How AMD’s Zen 2 Architecture Boosts Performance-Per-Watt
With the launch date of AMD’s upcoming Zen 2 architecture fast approaching, the company has pulled back the curtain and given us a view into the capabilities and improvements of its new uarch. These new chips include a number of improvements and benefits to drive both higher instructions per cycle (IPC) and better overall power consumption.
Let’s begin with some basics. The Ryzen 3000 family is powered by AMD’s Zen 2 architecture except for its APUs. APUs are effectively running a generation behind 2000-series APUs were actually built on first-generation Ryzen, and 3000-series APUs are based on second-gen Ryzen. The architectural enhancements and other features we will discuss today do not apply to the Ryzen 3 3200G or Ryzen 3 3400G.
One point AMD Corporate Fellow Mike Clark made during his presentation on Zen 2 is that its 7nm transition was actually more successful than it initially predicted.

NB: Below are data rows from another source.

import Mathlib.Algebra.MvPolynomial.Monad
import Mathlib.Topology.Algebra.MvPolynomial
import Mathlib.MeasureTheory.Integral.DominatedConvergence
import Mathlib.MeasureTheory.Integral.Prod
import Mathlib.MeasureTheory.Measure.Lebesgue.EqHaar
import Mathlib.Analysis.SpecialFunctions.Exponential
import Mathlib.Analysis.Complex.Exponential
import Literature.MathematicalPhysics.QuantumLattice.LatticeScalarFieldProofs
import HarnessLib

/-!
# Griffiths–Ginibre correlation inequalities for real-valued lattice spins and the lattice `φ⁴` measure

Sibling proof file of `LatticeScalarField.lean` / `LatticeScalarFieldProofs.lean` (topic
`Literature/MathematicalPhysics/QuantumLattice`). No statement of the tree is changed and **no
named fact is introduced**: every `def` below is a real definition (a predicate, a polynomial, a
map or a weight) and every inequality is a theorem. This is the first brick of the lattice
`φ⁴` correlation-inequality toolkit needed by the triviality statements constructive-qft.S24
(`phi44_triviality`, `phi4_highDim_triviality` of `QuantumFieldTheory/ContinuumLimits.lean`),
whose printed proofs (Aizenman 1982, §§10–13; Panis 2023, §§3–5) start from the Griffiths
inequalities for the lattice `φ⁴` field (existence and monotonicity of thermodynamic limits of
correlations, positivity of the two-point function, comparison of volumes and couplings).

## Contents (Glimm–Jaffe, *Quantum Physics* (2nd ed. 1987), §4.1–4.2, pp. 55–57)

* `IsFerromagnetic p` — a real polynomial in the spins with nonnegative coefficients
  ((4.1.3): "ferromagnetic if `0 ≤ J_A`"; Lemma 4.1.2: "ferromagnetic (has positive
  coefficients)"), its closure properties and the estimates `|p(x)| ≤ p(|x|)`, monotonicity on
  the positive orthant; `expPartial N H = ∑_{n<N} Hⁿ/n!`.
* `IsGinibreSystem P Y r w` — Ginibre's abstract setting: a measure `P`, spin coordinates
  `Y : Ω → (σ → ℝ)`, a nonnegative weight `w` and, for each coordinate, a `P`-preserving map
  flipping that coordinate and fixing the others and the weight. **First Griffiths inequality in
  this generality** (`IsGinibreSystem.integral_eval_mul_exp_mul_weight_nonneg`, Thm 4.1.1 with
  the printed proof: expand `e^{H}` — dominated convergence, hypothesis (4.1.4) — and kill the odd
  monomials by the sign symmetry, `integral_prod_pow_mul_weight_nonneg`).
* Ginibre's duplicate variables (4.1.7): the substitutions `plusSub : ξ_s ↦ (t_s + q_s)/2`,
  `minusSub : χ_s ↦ (t_s − q_s)/2` (we use `t = ξ + χ`, `q = ξ − χ` instead of the rotation by
  `1/√2`, which changes nothing) and **Lemma 4.1.2** (`IsFerromagnetic.isPMPair_plusSub_minusSub`:
  `p(ξ) ± p(χ)` are ferromagnetic in `t, q`), proved through the closure of "plus–minus pairs"
  under products, `aa' ± bb' = ½[(a+b)(a'±b') + (a−b)(a'∓b')]`.
* Real lattice spins `φ : V → ℝ` with **even single-site potentials** `U_x` dominating
  Gaussians (`IsEvenSitePotential`; a priori measure `∏ₓ e^{−U_x(φ_x)} dφ_x`) and a
  ferromagnetic interaction polynomial `H` of quadratic growth (`HasQuadraticGrowth`; pair
  interactions and external fields), Boltzmann weight `boltzWeight U H = e^{H} ∏ e^{−U_x}`:
  - `isGinibreSystem_single` (spin reflections `φ_s ↦ −φ_s` preserve Lebesgue measure and the
    even weight) and **`griffiths_first`** (Thm 4.1.1): `0 ≤ ∫ p e^{H} ∏ e^{−U}` for
    ferromagnetic `p`;
  - `isGinibreSystem_double` (Thm 4.1.3, (4.1.13): on the doubled lattice the exchange
    `(ξ_s, χ_s) ↦ (χ_s, ξ_s)`, i.e. `q_s ↦ −q_s`, and the exchange-and-negate
    `(ξ_s, χ_s) ↦ (−χ_s, −ξ_s)`, i.e. `t_s ↦ −t_s`, are linear involutions — determinant `±1`,
    `measurePreserving_linear_of_comp_self` — fixing the doubled even weight) and
    **`griffiths_second`** (Thm 4.1.3, (4.1.11)): `(∫ p B)(∫ q B) ≤ (∫ pq B)(∫ B)` for
    ferromagnetic `p`, `q`, via `2[⟨pq⟩ − ⟨p⟩⟨q⟩] = ⟨⟨(p(ξ) − p(χ))(q(ξ) − q(χ))⟩⟩ ≥ 0`;
  - **`griffiths_mono`** (Prop. 4.2.1, monotonicity in the couplings, in the derivative-free
    form `⟨p⟩_H ≤ ⟨p⟩_{H+D}` for ferromagnetic `D`): the second inequality for `p` and
    `expPartial N D`, and dominated convergence.
* The lattice `φ⁴` measure `phi4Measure G g κ J` of `LatticeScalarField` (`g > 0`, `J ≥ 0`;
  `U_x(u) = g u⁴ + κ u²`, `H = J · pairPoly G`, `boltzWeight_phi4 : B = e^{−phi4Action}`):
  `integral_eval_phi4Measure_nonneg` (GKS I), `griffiths_second_phi4Measure` (GKS II),
  `integral_eval_phi4Measure_mono` (monotone in `J`), their moment forms `phi4_moment_nonneg`,
  `phi4_moment_griffiths_second`, `phi4_moment_mono`, the two-point forms `phi4_twoPoint_nonneg`,
  `phi4_twoPoint_mono`, `phi4_twoPoint_mul_twoPoint_le`, and for the free-boundary volumes on
  `ℤᵈ`: `phi4TwoPointIn_nonneg`, `phi4TwoPointIn_mono` (`phi4TwoPointIn d Λ g κ J x y ≥ 0` and
  nondecreasing in `J ≥ 0`).

## Sources

* J. Glimm, A. Jaffe, *Quantum Physics: a functional integral point of view*, 2nd ed.
  (Springer 1987), §4.1 "Griffiths inequalities": (4.1.3)–(4.1.8), Thm 4.1.1, Lemma 4.1.2,
  Thm 4.1.3 (pp. 55–57); §4.2, Prop. 4.2.1–4.2.2 (p. 57) [GlimmJaffeQP1987] (held; read pp. 55–57).
* J. Ginibre, *General formulation of Griffiths' inequalities*, Comm. Math. Phys. 16 (1970)
  310–328 [Ginibre1970] — the duplicate-variable method, as presented by Glimm–Jaffe.

## Design

* The sign convention is `e^{+H}` with `H` ferromagnetic (Glimm–Jaffe write `e^{−H}`,
  `H = −∑ J_A ξ^A`); the single-site potentials `U_x` are kept outside `H`, as the a priori
  measures `dμ_x` of (4.1.5).
* Hypothesis (4.1.4), `∫ |ξ|^N e^{|H(ξ)|} dμ < ∞`, is derived (not assumed) for the class used by
  the tree: `U_x` dominating every Gaussian (`∫ e^{a u²} e^{−U_x(u)} du < ∞` for all `a`) and `H`
  of quadratic growth on the positive orthant; monomials are absorbed by
  `|u|ⁿ ≤ e^{n u²}` (`abs_pow_le_exp_mul_sq`). The abstract core
  (`IsGinibreSystem.integral_eval_mul_exp_mul_weight_nonneg`) keeps (4.1.4) as a hypothesis.
* No change of variables is performed on the doubled measure: the doubled Lebesgue measure with
  the weight `e^{−∑(U(ξ_x)+U(χ_x))}` is shown invariant under the exchange / exchange-and-negate
  maps directly (linear involutions), and only the *observables* are rewritten in `t, q`.
* Not here (next bricks): monotonicity in the volume for the free-boundary `φ⁴` measures on
  `ℤᵈ` (needs edge-dependent couplings: use `griffiths_mono` with `H = ∑_e J_e X X`), the
  thermodynamic limit of `phi4TwoPointIn`, Lebowitz / GHS / Gaussian-domination inequalities.

## Mathlib

`MvPolynomial` (`eval_eq'`, `coeff_mul`, `bind₁`, `eval₂Hom_bind₁`, `continuous_eval`),
`Measure.map_linearMap_addHaar_eq_smul_addHaar`, `LinearMap.det_comp`,
`Measure.prod.instIsAddHaarMeasure`, `integral_prod_mul`, `Integrable.mul_prod`,
`Integrable.fintype_prod`, `tendsto_integral_of_dominated_convergence`,
`NormedSpace.expSeries_div_hasSum_exp`, `Real.sum_le_exp_of_nonneg`, `integral_tilted`,
`integral_exp_pos`. From the tree: `phi4Action`, `phi4Measure`, `pairInteraction`,
`abs_pairInteraction_le`, `neg_mul_sq_add_mul_le`, `integrable_exp_neg_phi4Action`
(`LatticeScalarFieldProofs`), `phi4TwoPointIn`, `phi4FreeMeasure`, `glueZero`, `zdGraphIn`
(`LatticeScalarField`).
-/

noncomputable section
import Mathlib
import HarnessLib
import Summits.HubbardSuperconductivity.HubbardSuperconductivity.Theorems.KLProgrammeKLRegimeEnginePairTransferStep7AnalyticResolvedConvWPinned2SBAll
import Summits.HubbardSuperconductivity.HubbardSuperconductivity.Theorems.KLProgrammeKLRegimeEnginePairTransferStep7AnalyticResolvedConvWD

/-!
# SB RE-KEY = LR20 EXIT TEST (E3) (k3c1-p1 g23, pen (R534)(A)/(R540)(A)): this file is the v2 text with `hbase`'s scale-0 scalar row re-keyed on k3c5-p1 g22's CLOSED
# second-order base theorem `klmf_baseData_of_scaleZero_secondOrder` (✓ p737743): the row is now
# `(160·klIdxMass 0 j′·U² + (2²⁰/12108³)·klScaleZeroCV R·klScaleZeroThetaC R²·klIdxMass 0 j′·U³) + 4(mA U)²·klIdxMass 0 j′ ≤ θ·r·(Klam U)²·klIdxMass 0 j′` (U² coefficient 160, ABSOLUTE)
# — everything else byte-identical; decl names `…pinned2…` ↦ `…pinned2sb…`, imports re-pointed to the SB chain.
# Route `KLProgramme` — ENGINE item stmt-HubbardSuperconductivity-20437 `KLRegimeEngineV17F2`, class #5 rev 3 — «88b» THE PINNED PAIR (KNOWN-RISK #3 / located-risk #9):
# producer `pairTransferStep7_of_analytic_resolved_convWD_pinned2sb_all` = `pairTransferStep7_of_analytic_resolved_convWD_all` (the `(x,y)`-difference channel's PH masses discharged as transfer profiles) over the pinned-pair spine
# (cell gate-hubbard-kl, seat hubbard-kl-k3c1-p1 g17; CLASS5-RESOLVED-STEP.md §17)

WHY.  The pinned-pair spine (…Step7AnalyticResolvedConvKPinned2All) carries, per pair, two extra GUARDED rows — for `1 ≤ n`, `j′ = n+1` and inside the forward windows the SIGNED
direct/crossed `D`-sums in the five-slot scalar form `(Klam U)²·(z·4^{−(n+1)} + h·4^{−(n_β−n)} + w·2⁻ⁿ + l·L⁻¹ + t·min)` (nonneg binders `zD hD wD lD tD zX hX wX lX tX`) — and in `Ran`
the guarded `if [pinned ∧ window] then FIVE-SLOT/((Λₙ−Λₙ₊₁)(βL²)⁻³) else M4²·WD` in place of `M4²·WD₁`, `M4²·WD₂`.  THIS FILE is `pairTransferStep7_of_analytic_resolved_convWD_all` (p660709, S10) re-keyed on that spine: statement =
the parent's with the ten binders, the nonnegativity + two pinned rows and the guarded `Ran` entries threaded verbatim; proof = the parent's text (the pinned rows pass through).
Plumbing; nothing about the model's sizes is asserted; nothing asserts (X).3, (c), K3 or superconductivity.  0 kit · 0 lit.
-/

noncomputable section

Some of you may recall rumors that AMD would field Ryzen 3000 CPUs with far higher CPU clocks than previous parts. According to AMD engineers, the company did not necessarily expect Zen 2 to hit higher frequencies at all. This is the intrinsic problem of modern CPU node shrinks. Smaller process needs mean lower voltages, and lower voltages can have negative impacts on absolute operating frequency. In this case, however, TSMC’s 7nm node and AMD’s own engineering were able to create parts that could hit modestly higher frequencies than 12/14nm chips.
The fact that AMD did not expect to necessarily see clock frequency improvements on 7nm is something to keep in mind when evaluating the accuracy of rumors about massive clock jumps in the future.
One important change coming with Zen 2 has nothing to do with the actual CPU itself. AMD notified us at the event that there are new scheduler changes incorporated into the Windows 10 Scheduler as of Windows 10 1903 (May 2019 Update). There are two new capabilities: Topology Awareness and faster clock ramping. Faster clock ramping reduces the amount of time for the CPU to switch clock states, improving performance and theoretically improving idle power consumption by allowing the CPU to shift to lower clock states more quickly. Topology awareness should help keep data local to appropriate CCXs and fill one CCX before loading another.
These gains — +15 percent 1080p performance in Rocket League and a 6 percent improvement in PCMark 10 application launch — are solely the result of the Windows 10 scheduler update, and are separate from any additional gains as a result of improvements to the Zen 2 architecture. Taking advantage of these improvements requires both an updated chipset driver and the Windows 10 1903 update.
This slide represents AMD’s big-picture microarchitectural overview. The chip integrates a new TAGE branch predictor in addition to the perceptron BP it has used in the past. The micro-op cache has been increased to 4K instructions, with double the total L3 onboard. (AMD is now referring to its combined L2 and L3 as “AMD GameCache.) There is now a new address generation unit (AGU) attached to the integer side of the core, with full support for 256-bit floating point via AVX2.
The slideshow below contains our deep dive into the specific architectural enhancements of the third-generation Ryzen CPU. Each slide can be clicked to open it in a new window.
According to AMD, these improvements leave them far ahead of Intel, both in terms of performance-per-watt and absolute power consumption at the wall.
Cinebench is not the be-all-end-all of power consumption measurement, but it’s not a bad test, either. The 3700X — which, in fairness, probably sits the closest to the overall sweet spot for the architecture — is supposedly 56 percent more efficient than the Core i7-9700K, while drawing just 86 percent as much power in absolute terms.
The gains against the 2700X in terms of overall power efficiency are even larger. AMD claims the 3700X is 1.75x more efficient in perf/watt than the 2700X, while drawing 70 percent the power.
While we obviously can’t judge a launch until we have hardware to test, AMD is laying out an aggressive, exciting product family. TDPs have fallen dramatically. IPC has reportedly increased by 1.15x. Clock speeds have been bumped. The scheduler improvements and doubled-up floating point capability should provide their own robust improvements over and above this 1.15x figure. The Infinity Fabric bus width has been doubled to allow PCIe Gen 4 bandwidth to be fully utilized, and there’s a new memory divider at DDR4-3733 to allow for lower IF clocks without compromising DRAM scaling.
If you’re a fan of AMD’s APUs, 7nm has exciting long-term implications for them as well. While we don’t know when we’ll see these parts, the company has clearly aggressively targeted lower power consumption across the board. This will clearly pay off when it comes time to refresh the APU family on 7nm. One of our theories about the 7nm launch was that AMD would emphasize power-efficiency on at least some parts, and we’re absolutely seeing that, with a higher-performing 8-core CPU in a 65W TDP and a 16-core CPU in a 105W TDP.